→ Supplied information:
import Literature.MathematicalPhysics.QuantumFieldTheory.Balaban1983to89.B6Prop26KLevelAssemblyV1
import Literature.MathematicalPhysics.QuantumFieldTheory.Balaban1983to89.B6Ineq2134TransposeKLevelTorus
import Literature.MathematicalPhysics.QuantumFieldTheory.Balaban1983to89.B6Ineq2134TransposeDiag
import Literature.MathematicalPhysics.QuantumFieldTheory.Balaban1983to89.B6OpTransposeV1
import Literature.MathematicalPhysics.QuantumFieldTheory.Balaban1983to89.B6CubeRightLegsV1
import Literature.MathematicalPhysics.QuantumFieldTheory.Balaban1983to89.B6Line3CubeTransposeV1

/-!
# `Balaban1983to89.B6Ineq2134TKFamKLevelExportV1` — T. Bałaban, *Propagators and renormalization transformations for lattice gauge theories. II*,
# Commun. Math. Phys. **96** (1984) 223–250 [Balaban1984PropagatorsII], (2.134) p. 247 READ FROM THE RIGHT — the sup majorant of the REVERSED pair
# products `h_{□′}G_{□′}K̃_{□,□′}` of the genuine k-level cube family on the V1 torus (p38's `…B6Ineq2134TransposeKLevelTorus.h2134T_kFamT_torus` fed with
# every cube input by name, exactly as in p38's `B6Prop26MirrorAssemblyV1`), EXPORTED AS A NAMED PER-PAIR THEOREM with its located smallness — the second
# (2.134) family the `L²` entries (2.140)₄₋₆ consume (through `…B6KFamTransposeKLevelV1.hasMajorant_tr_kFam_of_reversed`; file 14 of the block-`ℓ²` bricks)

statement-level skeleton of published theorems with citation tags; proofs where landed; nothing here is a claim about the Yang–Mills mass gap

WHAT IS PRINTED (p. 247 [PDF 25]): *"|(K_{□,□′}G_{□′}h_{□′}J)(x)| ≤ O(M⁻¹)e^{−½δ₂d(y,y′)}|J| (2.134) … The operator G can be represented as G = G₀(I − R)⁻¹ =
Σ G₀Rⁿ (2.141) and the series above is convergent in the norms appearing in the inequalities (2.136)–(2.140)."*  Print states (2.91)/(2.134) only in the
left form; the reversed family `K̃` (every product of (2.92)–(2.93) reversed, `…B6Eq291Transpose`) is p38's bookkeeping for the right-factor entries, and for
the ℓ²-symmetric V1 operators it IS the transpose of the printed family (`…B6KFamTransposeKLevelV1`).

CITATION HEADER (lean-in-tree rule) — WHAT IS REPRODUCED.  Phase-2 file of the `lit-balaban` typed skeleton (HOME `run/shared/lean/pub/lit-balaban/`), seat
**p22 gen 30** (free-target protocol G.5-34(d), TAKING HOME/STATUS 2026-08-24T13:26Z «block-ℓ² walk toward census (2.140)₄₋₆», cc r03/p38; ZERO head weight);
SKELETON rows **B6.Eq2.134** × B6.Eq2.135 × B6.Eq2.92 × B6.Eq2.93 × B6.Prop2.6 (cells only; decls of record untouched).  NOTHING NEW IS PROVED ABOUT THE MEMBERS:
the proof is p38 gen 31–34's `B6Prop26MirrorAssemblyV1.prop26_2136T_kLevel_assembly_le` (staged `lit-balaban-p38/lean/…p381540.lean`, in flight) VERBATIM
up to the point where it feeds the mirrored chain — p38's `h2134T_kFamT_torus` applied to the RESCALED family with the cube inputs BY NAME (`hGin_cube`,
`hGEin_cube` at the opposite orientation, `hGout_cube`, `hNin_cube`, `hNout_cube`, `hPlin_cube`, `hPlout_cube`, `hdecT_cube`, `inLoc_hB_Ml`, `abs_zC_le`,
`hasMajorant_Dg_V1_TB`, the (1.118) partition binders), `kFamT_smul` back to the true family, the smallness above the threshold `Mbig` — with the family
bound and the smallness RETURNED instead of consumed:
* §1 p38's three bookkeeping lemmas (`hdecT_smul`, `inLoc_smul`, `inLoc_TB`), re-proved here verbatim (p38's copies live in the pending F12);
* §2 **`h2134T_kFamT_kLevel_le`** — ∃ σ₀ > 0 ∀ 0 < σ ≤ σ₀ ∀ α ≥ 0, N₀ ≥ 1, Nbig, line-1 sizes `s₁, s₂ ≥ 0`, line-3ᵀ data `C_D ≥ 0`, `c_D > 0` ∃ M₁ > 0 ∀
  admissible V1 torus (`M_h = Lᵃ ≥ 8`, `R ≥ 2L²`, `P′ ≥ 5`, `L ≥ 5`, cubes placed, `L·M_h ≥ M₁`), `c′ ≠ 0`, weights `w`, GIVEN the line-1 coefficient
  sizes/supports and the TRANSPOSED line-3 majorant of `h_□(∂(1−R)∂* − P_□)ζ_□` at rate `2σ`: **∃ θ₁ ≥ 0 with `Nbig²·θ₁·(2·K261 N₀ (d+1) L 1 (ασ)) < 1` and,
  for every pair of cubes, `HasMajorant (geomT D) (blkV1 hN D) (h_{□′}·G_{□′}·K̃_{□,□′}) (θ₁·e^{−σ d_T(y,y′)})`**;
* §3 **`h2134T_kFamT_kLevel_unconditional`** — the line-1 sizes/supports discharged by p38's `…B6CubeCoeffSizesV1` and line 3ᵀ by this seat's
  `…B6Line3CubeTransposeV1.line3_cube_transpose` at `σ ≤ min σ₀ (ρ₃/2)`: NO displayed analytic input.
THEOREMS ONLY (no definition, no `def … : Prop`, no new hypothesis); IMPORTS BY NAME; standard axioms.

HONEST SCOPE / DIVERGENCES.  (1) As p38's F12: `L ≥ 5`, `M_h = L^a ≥ 8`, `R ≥ 2L²`, `P′_μ ≥ 5`, cubes placed; constants on `d, L, b₀, b₁` and the displayed
sizes only; `θ₁ = Θ·V·(L·M_h)⁻¹` is print's `O(M⁻¹)`; print's rate `½δ₂` is our `σ ≤ σ₀`.  (2) The output/input indicators `1_{□̃′}(y)1_{□̃}(y′)` of p38's bound
are dropped (≤ 1) in the exported shape.  (3) This file duplicates ≈ 250 lines of p38's in-flight instantiation (different declarations; when F12 lands
nothing clashes); credit: p38 gen 31–34.  Integer torus, lattice units; nothing on d = 4 or the continuum; NOT summit progress.  Unit `lit-balaban-p22`
(gen 30), 2026-08-24.
-/

open scoped BigOperators
open Finset

namespace Literature.MathematicalPhysics.QuantumFieldTheory.Balaban1983to89.B6Ineq2134TKFamKLevelExportV1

→ About this exercise: Count each line of the entries that holds the word "bound", then state the total and nothing more.

→ Reply to the exercise: 2